include hMha in
/-- **THE ZONE OF `χ_□` IS NON-EMPTY**: the corner `x₀` of the window is a V1 site with `χ_□ = 0`. [cite: Balaban1984PropagatorsII, p.238, bookkeeping] -/
theorem zone_nonempty (hℓ : 4 ≤ ℓ) (hM8 : 8 ≤ Mh) (hpl : Placed ℓ k P' c.1) :
    (B6Line3CutoffV1L0.zoneN hN (D.chart (svec ℓ k c.1.1 c.1.2)) (chiC hMh1 hP4 c)).Nonempty := by
  -- the corner as a box point, and the V1 site charted to it
  have hz : x0 ℓ Mh k c.1 ∈ boxDom (N0 ℓ Mh k P') := by
    refine mem_boxDom.2 fun μ => ⟨hx0 hpl μ, ?_⟩
    have h := hfit hN hMh1 hP4 hMha c (le_refl (0 : ℝ)) hpl μ
    have hpos : 0 < ((bare d ℓ hd hL (eC a c.1.1) 0 (j0 hMh1 hP4 c) (j0_hj hMh1 hP4 c a) (le_refl (0 : ℝ))).P.sitesPerDir 0 : ℕ) :=
      Nat.pos_of_ne_zero (Params.sitesPerDir_ne_zero _ 0)
    rw [← hN μ] at h
    omega
  obtain ⟨x, hx⟩ := toBox_surjective hN ⟨x0 ℓ Mh k c.1, hz⟩
  refine zoneN_nonempty hN _ _ (chiS_ne_one_of_corner (ctr (Dch D c) (cc D hMh1 hP4 c)) (hlo_cube hMh1 hP4 c hL hℓ hM8)
    (Mc_pos hMh1 c.1.1) (x := x) ⟨⟨0, hd⟩, ?_⟩)
  have := congrArg (fun z : ↥(boxDom (N0 ℓ Mh k P')) => (z : Fin (d + 1) → ℤ) ⟨0, hd⟩) hx
  simpa only [toBox_apply] using this

end Chi

/-! ## §4  The depth `M₀ = M_h/(4L)` of the cut-offs below the zone and below the faces of the window (glued distance `d′`) -/

section Depth

variable (hN : ∀ μ, N0 ℓ Mh k P' μ = (PV d ℓ m K hd hL).sitesPerDir 0) {D : TDomains d ℓ Mh k P' R} (hk : k ≤ m + K)
  (hMh1 : 1 ≤ Mh) (hP4 : ∀ μ, 4 ≤ P' μ) {a : ℕ} (hMha : Mh = (ℓ + 1) ^ a) (c : ↥(cubes D.toDomains)) (ha : a₀ ≤ a₁)
import Literature.NumberTheory.Rogawski1990.AdelicStableOrbitalSupportFiniteHolds
import Literature.NumberTheory.Rogawski1990.MatchingAdeleConjOfHermitian
import Literature.NumberTheory.Rogawski1990.AdelicStableClassesProduct
import HarnessLib

/-!
# The adelic stable class of the INNER FORM over `γ_H` READS as a restricted product:
# `𝒞_𝐀(γ_H) ≅ {(δ_v)_v : (γ_H)_v → out δ_v, δ_v = [γ_v] a.e.} × 𝒞_∞` for `G′ = U(H′)`
(Rogawski (1990), §3.3 p. 21: «`𝒪_st(γ∕𝐀)` … `γ′_v` is conjugate to `γ` by an element of `K_v` for almost all `v`»; §4.3 p. 44: «we may therefore set
`Φ^κ(γ, f) = Π_v Φ^{κ_v}(γ, f_v)`»; §5.4 pp. 72–73; Kottwitz (1986) Prop. 7.1)

Topic `NumberTheory/Rogawski1990`; namespace `Literature.NumberTheory.Rogawski1990`.  THEOREMS ONLY: no definition, no named fact, no instance, no `sorry`.
Cell `pub/hodgecm-mathlib`, ENGINE T1, O11 «T1b assembly» step (E2-G′): the `G′`-SIDE TWIN of ★ (E2) `AdelicStableClassesProduct` (there: the quasi-split
`G = U(Φ₃)` and the carrier ★ `MatchingAdeleG.classes L H γ₀`) and of ★ (E2-H) `AdelicStableClassesProductH`.  Here the carrier is ★ typ3
`adelicStableClassesOver L H′ γ_H` — the `G′(𝐀)`-classes of the matching adèles ★ `MatchingAdele L H′ γ_H` (T1b-9 `AdelicStableConjugacy`: ONE adèle
`γ̄ ∈ U(H′)(𝔸_L)` with `(γ_H)_v → γ̄_v` at every finite place and `γ_H ⊗ 1 → γ̄_∞`), the index set of the `κ`-twisted sums `Σ_{δ ∈ 𝒞_𝐀} κ(obs δ) Φ(δ, f′)` of
(4.3.3) ∕ (5.4.2) (★ `adelicKappaOrbitalIntegralG'`).  This file supplies the DICTIONARY hypotheses (img)(ev)(inj)(surj) of ★ (E1)
`Literature.Topology.Algebra.RestrictedProduct.finsum_mem_eq_finsum_mul_prod_finsum_of_factor` for that class set with the class maps
`π_v := ConjClasses.map (toLocal v)`, `π_∞ := ConjClasses.map archPart`, the local «stable» sets `St_v := {d | (γ_H)_v → out d}` (★ `IsLocalNormPair`), the
archimedean one `St_∞ := {b | γ_H ⊗ 1 → out b}` (★ `IsArchNormPair`), and the base classes `e_v := [γ_v]` of a RATIONAL image `γ ∈ U(H′)(L⁺)` of `γ_H`
(★ `IsNormPair L H′ γ_H γ` — the case the elliptic stabilisation reads: `𝒪′_st ↦ 𝒪_st` [§14.5 p. 238]):

* §0 the rational base point: `γ_H → γ` LOCALISES — `(γ_H)_v → γ_v` at every finite `v` (`isLocalNormPair_rationalComponent_toLocal_toAdelic`) and
  `γ_H ⊗ 1 → γ ⊗ 1` (`isArchNormPair_rationalArch_cmRationalToArch`); hence `[toAdelic γ] ∈ 𝒞_𝐀(γ_H)` (`mk_toAdelic_mem_adelicStableClassesOver`);
* §1 (img) `MatchingAdele.isLocalNormPair_out_map_toLocal`, `MatchingAdele.isArchNormPair_out_map_archPart`;
* §2 (ev) `MatchingAdele.eventually_map_toLocal_eq_mk` — the local class is the base class `[γ_v]` at all but finitely many `v` (★ F0P3a-p03
  `eventually_exists_mem_conj_matchingAdele`: [Kt₄] Prop. 7.1 in the `K′_v`-form, PROVED for hermitian non-degenerate `H′` — no named fact enters);
* §3 (inj) `MatchingAdele.eq_of_forall_map_toLocal_eq_of_map_archPart_eq` — a class of `𝒞_𝐀(γ_H)` is determined by its local classes and its archimedean
  class; REFERENCE-FREE (no rational image needed): integral conjugators a.e. by the RELATIVE `K′_v`-form ★ F0P3a-p08 `MatchingAdele.eventually_forall_exists_conj`,
  glued by ★ `UnitaryGroup.isConj_of_isConj_archPart_of_forall_exists_conj`;
* §4 (surj) `MatchingAdele.exists_mem_classes_of_forall` — every family of local classes in the `St_v`, equal to `[γ_v]` a.e., with every archimedean class in
  `St_∞`, is read by some class of `𝒞_𝐀(γ_H)` (★ `UnitaryGroup.exists_adelic_of_eventually_mem`, representatives `γ_v` on the base classes).
HC_CM is proved only modulo the printed citations until rung 0 closes; this file is unconditional.

## References
* [Rogawski1990] J. D. Rogawski, *Automorphic Representations of Unitary Groups in Three Variables*, Ann. of Math. Stud. 123 (1990), §3.3 p. 21, §4.3 p. 44,
  §5.4 pp. 72–73, §14.5 p. 238.
* [Kottwitz1986] R. E. Kottwitz, *Stable trace formula: elliptic singular terms*, Math. Ann. 275 (1986), Prop. 7.1.
* [BorelJacquet1979] A. Borel, H. Jacquet, *Automorphic forms and automorphic representations*, PSPM 33.1 (1979), §4.1.
-/

noncomputable section
omit [InnerProductSpace ℝ V] [FiniteDimensional ℝ V] in
/-- A countably `m`-rectifiable set is contained in a BOREL countably `m`-rectifiable set (the
union of the Lipschitz images, which are σ-compact, and a Borel `𝓗^m`-null hull of the rest).
[cite: Federer1969, 3.2.14] -/
theorem IsCountablyRectifiable.exists_measurableSet_superset {m : ℕ} {M : Set V}
    (hM : IsCountablyRectifiable m M) :
    ∃ M' : Set V, M ⊆ M' ∧ MeasurableSet M' ∧ IsCountablyRectifiable m M' := by
  obtain ⟨f, hf, h0⟩ := hM
  set R : Set V := ⋃ i, range (f i) with hR
  have hRm : MeasurableSet R := by
    refine MeasurableSet.iUnion fun i => ?_
    obtain ⟨K, hK⟩ := hf i
    obtain ⟨C, hC, hCU⟩ := isSigmaCompact_range hK.continuous
    rw [← hCU]
    exact MeasurableSet.iUnion fun n => (hC n).measurableSet
  refine ⟨R ∪ toMeasurable (μHE[m] : Measure V) (M \ R), fun x hx => ?_,
    hRm.union (measurableSet_toMeasurable _ _), ⟨f, hf, ?_⟩⟩
  · by_cases hxR : x ∈ R
    · exact Or.inl hxR
    · exact Or.inr (subset_toMeasurable _ _ ⟨hx, hxR⟩)
  · have hsub : (R ∪ toMeasurable (μHE[m] : Measure V) (M \ R)) \ R ⊆
        toMeasurable (μHE[m] : Measure V) (M \ R) := fun x hx => hx.1.resolve_left hx.2
    exact measure_mono_null hsub ((measure_toMeasurable _).trans h0)

end Hull

/-! ### The criterion -/

section Criterion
★ ★ ★ ★ ★ ★ ★
=== REQUIRED ACTION ===
Restate the line containing "Measure V) (M \ R)) \ R ⊆" and every remaining line of the records word for word. Add nothing.

=== TASK ANSWER ===
  · have hsub : (R ∪ toMeasurable (μHE[m] : Measure V) (M \ R)) \ R ⊆
        toMeasurable (μHE[m] : Measure V) (M \ R) := fun x hx => hx.1.resolve_left hx.2
    exact measure_mono_null hsub ((measure_toMeasurable _).trans h0)

end Hull

/-! ### The criterion -/

section Criterion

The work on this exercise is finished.